Each line of the listing below, from the very first to the one that contains "s : S, ¬ Q S s)", is to be retyped exactly as it stands.

□ □ □ □ □

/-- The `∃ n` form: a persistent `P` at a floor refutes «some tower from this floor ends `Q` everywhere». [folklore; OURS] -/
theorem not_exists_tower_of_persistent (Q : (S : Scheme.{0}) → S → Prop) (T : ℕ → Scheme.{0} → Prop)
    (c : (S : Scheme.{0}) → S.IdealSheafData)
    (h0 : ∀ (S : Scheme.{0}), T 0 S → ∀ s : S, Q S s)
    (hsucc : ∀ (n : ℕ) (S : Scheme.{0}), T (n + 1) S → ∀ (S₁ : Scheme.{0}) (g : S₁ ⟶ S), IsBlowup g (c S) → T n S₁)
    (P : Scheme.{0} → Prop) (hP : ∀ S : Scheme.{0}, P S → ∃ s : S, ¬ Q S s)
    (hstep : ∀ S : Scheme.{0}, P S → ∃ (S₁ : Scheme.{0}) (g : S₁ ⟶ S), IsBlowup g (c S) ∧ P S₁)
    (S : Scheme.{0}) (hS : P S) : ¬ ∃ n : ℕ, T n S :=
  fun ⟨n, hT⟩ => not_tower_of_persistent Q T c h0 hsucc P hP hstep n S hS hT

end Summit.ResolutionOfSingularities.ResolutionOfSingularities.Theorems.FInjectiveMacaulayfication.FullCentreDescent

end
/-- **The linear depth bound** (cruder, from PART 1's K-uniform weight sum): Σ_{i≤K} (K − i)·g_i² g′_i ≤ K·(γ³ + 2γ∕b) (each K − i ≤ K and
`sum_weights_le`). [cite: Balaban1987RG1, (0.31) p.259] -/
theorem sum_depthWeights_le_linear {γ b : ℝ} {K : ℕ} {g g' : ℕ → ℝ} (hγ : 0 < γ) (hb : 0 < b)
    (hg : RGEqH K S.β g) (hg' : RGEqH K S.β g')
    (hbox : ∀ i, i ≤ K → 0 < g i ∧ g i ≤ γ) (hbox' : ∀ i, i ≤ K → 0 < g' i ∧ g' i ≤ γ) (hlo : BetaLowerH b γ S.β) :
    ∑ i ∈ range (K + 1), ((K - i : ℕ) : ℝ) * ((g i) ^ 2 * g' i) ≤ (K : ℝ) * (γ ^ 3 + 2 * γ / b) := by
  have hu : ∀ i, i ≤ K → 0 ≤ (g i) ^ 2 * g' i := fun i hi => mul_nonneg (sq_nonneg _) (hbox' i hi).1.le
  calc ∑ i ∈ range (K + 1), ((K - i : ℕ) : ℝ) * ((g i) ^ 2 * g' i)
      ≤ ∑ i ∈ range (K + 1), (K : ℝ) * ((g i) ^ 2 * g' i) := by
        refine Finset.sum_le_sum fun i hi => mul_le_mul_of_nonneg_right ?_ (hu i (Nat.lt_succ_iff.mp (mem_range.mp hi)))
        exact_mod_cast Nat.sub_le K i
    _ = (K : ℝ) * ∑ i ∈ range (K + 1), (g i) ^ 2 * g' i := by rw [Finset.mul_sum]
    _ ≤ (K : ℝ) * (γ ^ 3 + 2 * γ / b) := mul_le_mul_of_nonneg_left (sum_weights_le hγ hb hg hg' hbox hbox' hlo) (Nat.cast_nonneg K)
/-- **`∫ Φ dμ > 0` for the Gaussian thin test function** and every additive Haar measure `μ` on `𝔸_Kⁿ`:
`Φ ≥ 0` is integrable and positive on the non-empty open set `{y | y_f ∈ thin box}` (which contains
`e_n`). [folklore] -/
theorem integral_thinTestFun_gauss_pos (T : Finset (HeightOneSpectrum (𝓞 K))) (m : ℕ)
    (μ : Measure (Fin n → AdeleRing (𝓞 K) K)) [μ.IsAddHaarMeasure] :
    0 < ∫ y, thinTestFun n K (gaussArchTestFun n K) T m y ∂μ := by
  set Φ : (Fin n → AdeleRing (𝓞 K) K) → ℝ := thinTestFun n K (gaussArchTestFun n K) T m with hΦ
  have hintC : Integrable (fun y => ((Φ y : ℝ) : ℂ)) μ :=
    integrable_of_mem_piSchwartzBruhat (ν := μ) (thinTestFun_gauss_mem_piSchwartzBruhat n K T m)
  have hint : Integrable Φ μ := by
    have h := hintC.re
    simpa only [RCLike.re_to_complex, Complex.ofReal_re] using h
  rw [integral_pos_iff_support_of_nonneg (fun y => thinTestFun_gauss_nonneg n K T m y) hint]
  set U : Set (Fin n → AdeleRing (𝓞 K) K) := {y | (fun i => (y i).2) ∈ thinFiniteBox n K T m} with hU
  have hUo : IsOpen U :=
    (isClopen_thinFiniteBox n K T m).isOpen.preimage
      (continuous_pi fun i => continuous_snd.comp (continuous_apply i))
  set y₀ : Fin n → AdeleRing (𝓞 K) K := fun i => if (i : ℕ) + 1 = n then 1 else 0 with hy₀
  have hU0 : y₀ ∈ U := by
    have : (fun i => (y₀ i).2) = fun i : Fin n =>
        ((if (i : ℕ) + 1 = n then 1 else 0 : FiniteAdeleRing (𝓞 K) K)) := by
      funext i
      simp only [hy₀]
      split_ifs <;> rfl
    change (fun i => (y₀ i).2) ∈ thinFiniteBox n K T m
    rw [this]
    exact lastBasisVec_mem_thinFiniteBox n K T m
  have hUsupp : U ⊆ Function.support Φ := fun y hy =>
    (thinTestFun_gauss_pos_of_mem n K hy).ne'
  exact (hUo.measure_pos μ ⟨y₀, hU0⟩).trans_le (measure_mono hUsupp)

□ □ □ □ □

Reply to the task:
/-- The `∃ n` form: a persistent `P` at a floor refutes «some tower from this floor ends `Q` everywhere». [folklore; OURS] -/
theorem not_exists_tower_of_persistent (Q : (S : Scheme.{0}) → S → Prop) (T : ℕ → Scheme.{0} → Prop)
    (c : (S : Scheme.{0}) → S.IdealSheafData)
    (h0 : ∀ (S : Scheme.{0}), T 0 S → ∀ s : S, Q S s)
    (hsucc : ∀ (n : ℕ) (S : Scheme.{0}), T (n + 1) S → ∀ (S₁ : Scheme.{0}) (g : S₁ ⟶ S), IsBlowup g (c S) → T n S₁)
    (P : Scheme.{0} → Prop) (hP : ∀ S : Scheme.{0}, P S → ∃ s : S, ¬ Q S s)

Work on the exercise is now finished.